Well, the product name could be the foreign key. Or it could not be. If you
have 2 different products with the same name (or 1 person with 2 different
names) then you have some complexity. Doesn't matter what kind of database
you're using.

------
tzs
I was playing around with the idea of redoing our customer database at work.
Our customer database contains for each customer their email address, name,
when their service expires, how many licenses they have, and things like that.
Essentially a bunch of named scalar values.

It also contains their transaction history--essentially an event log. Some of
the transactions have auxiliary information such as specific line items on an
order.

A person subscribing to our service can use it on multiple computers (up to a
number determined by exactly what they purchased). So there is a list of the
computers they are using it on, with some information about that use.

The state of a customer could be represented nicely by a nested data
structure, like a Perl hash or a JSON document, and so some kind of document
oriented storage seems like it could work well. Most changes to a customer's
data consist of adding new transactions, and occasionally updating the
expiration date.

We have a customer service interface that our support people use to view and
change a customer's data. Getting all the data by fetching a single JSON
document would be much simpler than the multiple queries that are now done to
grab the data from the MySQL database it is in, spread across many normalized
tables.

In general, with one notable exception, almost everything that deals with a
customer is dealing with one customer at a time. For instance, a support
person is dealing with the customer they have on the phone. The order
processor is dealing the customer's account for the order that it is currently
processing.

It's not even clear we need a database at all for this. Why not just a file
per account, with the file containing a serialized Perl hash or JSON document
or something similar, with a simple classic Unix file locking mechanism used
to prevent corruption? This is easy to scale, for both reads and writes.

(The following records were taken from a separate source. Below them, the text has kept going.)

import Summits.QuantumFields.YangMills.Theorems.BalabanUVNodesN05SubBP2DK2T8SrvGammaPrime
import Literature.MathematicalPhysics.QuantumFieldTheory.Balaban1983to89.B8Thm8SurvivingZdGF3HP2PerMapLanEGamma
import Literature.MathematicalPhysics.QuantumFieldTheory.Balaban1983to89.Node00.CarriersB8SubDPer

/-!
# EDITION «K2» (director-ym №227 (b′-2), plan YMPLAN-G87-N05-GO (R2); dag-n05-d g14, 2026-08-28): this module RE-KEYED onto PRINT's (1.3)–(1.4) CLASS AT THE PINNED BLOCK SIZE —
# the index `Node00.IdxB8SubDPer θ P` ↦ dag-n05-w1's cut `Node00.IdxB8SubDPerκ θ P Mκ Rκ = {j : IdxB8SubDPer θ P ∕∕ Admissible134 θ.L Mκ Rκ k Ω}` (one more `.1` in every accessor, the new `j.2` =
# the print-class law), and EVERY [Balaban1985BackgroundPropagators]-type binder gains print's literal (1.3)–(1.4) «`Admissible134 θ.L Mκ Rκ i.k i.Ω`» as ONE extra member
# hypothesis right after the (1.5) law (N06 serves ONLY print's class — Q-SG1 «SURVIVES»); extra parameters `(Mκ Rκ : ℕ)`; proof terms = the «P₂D» ones token for token
# (generator `gen_k2.py` on the tree bytes).  The rest of this header is the «P₂D» header VERBATIM.
# BalabanUVNodes ∕ N05 ([Balaban1985RegularSpaces] Thm 8 p. 101, p. 77 «Ω_j ⊂ T_η»): THEOREM 8's CONJUNCT OF THE (β′-PERIODIC) δ₂-SLOT —
# `Thm8SurvivingAt 1 λ.B₁ λ.B₂ (fun j : IdxB8SubDPerκ θ P Mκ Rκ => zdGF3HP₂Per θ.𝔸 θ.L λ.β λ.len j.1.1.1.1.1.1 P)` (dag-n05-w1's `famB8OfRecordSubBP₂DPer θ λ.β λ.len P` by `rfl`)
# on the PERIODIC (1.5)-index, FROM this seat's periodic server `B8Thm8SurvivingZdGF3HP2PerMapLanEGamma.thm8SurvivingAt_zdGF3HP₂Per_map_lanE_γ'` (CLAIM-7, exit E8a:
# the «exactly one ⇒ periodic» device on Theorem 8's Theorem-4-shaped core) at `ι := IdxB8SubDPer.toZdIdx`, `p := fun _ => P`, the three periodicity binders discharged
# member-wise BY NAME (`j.1.periodic`, `j.1.dvd`, `j.1.isPeriodic_Λs le_rfl`) — P4 of plan PENS-217 (director-ym №217 (ii) ∕ №220 A-4 ∕ №222 A-5′)

EDITION «P₂D-PER» (dag-n05-d g14, 2026-08-28): this seat's «P₂D» module `BalabanUVNodesN05SubBP2DK2T8SrvGammaPrime` (p616586) RE-RUN on the periodic (1.5)-index
`Node00.IdxB8SubDPerκ θ P Mκ Rκ = {j : IdxB8SubDκ θ Mκ Rκ ∕∕ (0 < P ∧ θ.L ^ k ∣ P) ∧ ∀ l, IsPeriodic P (· ∈ Ω l)}` (dag-n05-w1, `Node00/CarriersB8SubDPer`) and the periodic sub-model
`zdGF3HP₂Per` (dag-n05-c P1′, p641891): every accessor gains one `.1` (`j.1.1.1.1.1 ↦ j.1.1.1.1.1.1`, …), the ℤᵈ server ↦ the periodic server (same sockets, same constants,
three periodicity binders read off the index), everything else token for token.  The class-wide [Balaban1985BackgroundPropagators]-type binders (`SLet SLetUB SH59src
SB9srcHP` and the four Prop-5-type sockets) are UNCHANGED: they are per `ZdIdx` member and do not see the period.

Track A of `YM-PLAN.md` (cell `pub-ymgap`, HUMAN RULING D-0062), node **N05**; seat `pub-ymgap-dag-n05-d` (g14), 2026-08-28; bears on K1⁹ `stmt-QuantumFields-27364`
(`--supports … --as helper`, count-neutral).

WHAT IS PROVED (composition BY NAME; no estimate; no new definition):
* ★★ **`t8P₂DK2Per_of_socketsSrc_γ'`** — `B8Thm8Surviving.Thm8SurvivingAt 1 λ.B₁ λ.B₂ (fun j : IdxB8SubDPerκ θ P Mκ Rκ => zdGF3HP₂Per θ.𝔸 θ.L λ.β λ.len j.1.1.1.1.1.1 P)` from
  Theorem 8's constants `cP cu cP3 γ₈ γ′ γ″ γβ B₈ B₈β` with the layer equations and guards (p616586's, verbatim) and the five sourced sockets at the (1.5) law members.
* ★★ **`t8P₂DK2Per_of_lettersSrc_γ'`** — the same with the four Prop-5-type sockets SERVED from [4]'s letters `SLet SLetUB` + `SH59src` (dag-n05-w4's member-uniform
  thresholds, unchanged — they are per member).
HONEST FRAMING: kernel bookkeeping by name; the sockets are HYPOTHESES ([Balaban1985BackgroundPropagators]-type statements with source at the law members; N06 content,
`m ≥ 1` OPEN; NOT claimed); ONE conjunct of the periodic δ₂-slot, not the slot; count-neutral; **N05 NOT discharged**; Bałaban AS PRINTED with locators (Thm 8 in its
SURVIVING form, GAPS G-B8-13; print's torus `T_η` read as `P`-periodic data on `ℤᵈ`); constants sufficient, not optimal; one finite 𝕋⁴ programme at fixed ε; nothing
continuum ∕ ℝ⁴ ∕ OS ∕ mass-gap ∕ Clay.  No `sorry`, no new definition.  Unit `pub-ymgap-dag-n05-d` (g14), 2026-08-28.
[cite: Balaban1985RegularSpaces, Thm 8 (1.146) p.101, Thm 4 p.88, Prop. 3 p.87, Prop. 5 (1.106)–(1.110) p.94, (1.3)–(1.5) p.77, p.77 («Ω_j ⊂ T_η»), (1.31) p.82, (1.35)–(1.36) p.82, (1.59)–(1.62) pp.86–87; Balaban1985BackgroundPropagators, Thm 3.1 p.397, Thm 3.3 p.398, (3.40) p.397]
-/

noncomputable section

namespace Summit.QuantumFields.YangMills.BalabanUVNodes.N05SubBP2DK2PerT8SrvGammaPrime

That brings me to the notable exception to "dealing with one customer at a
time". Reports. Reports like to do things involving selecting data from a
large number of customers, related by various factors such as having purchased
particular SKUs in a particular time frame, or having their credit cards
charged through a particular gateway, or things like that.

Reports seems to be something that fits in a lot better with the traditional
relational approach.

If the set of reports needed was known up front, I think one could design a
system that uses a document approach for storing customer data, but also
maintains a relational reports database to hold data specifically for reports.
We tend to have a changing set of reports--we do a lot of poking around and
playing with data to try to find ways to improve our system and I'm often
looking at things I had no idea a week before I'd ever need to look at for a
report.

------
VladRussian
the basic point of the article is that author likes documents better than
normalized record sets. There are at least 2 sets of concepts involved -
documents vs. records and denormalization vs. normalization. The author
preference for document format has no bearing on the necessity and
effectiveness of normalization if record approach is chosen.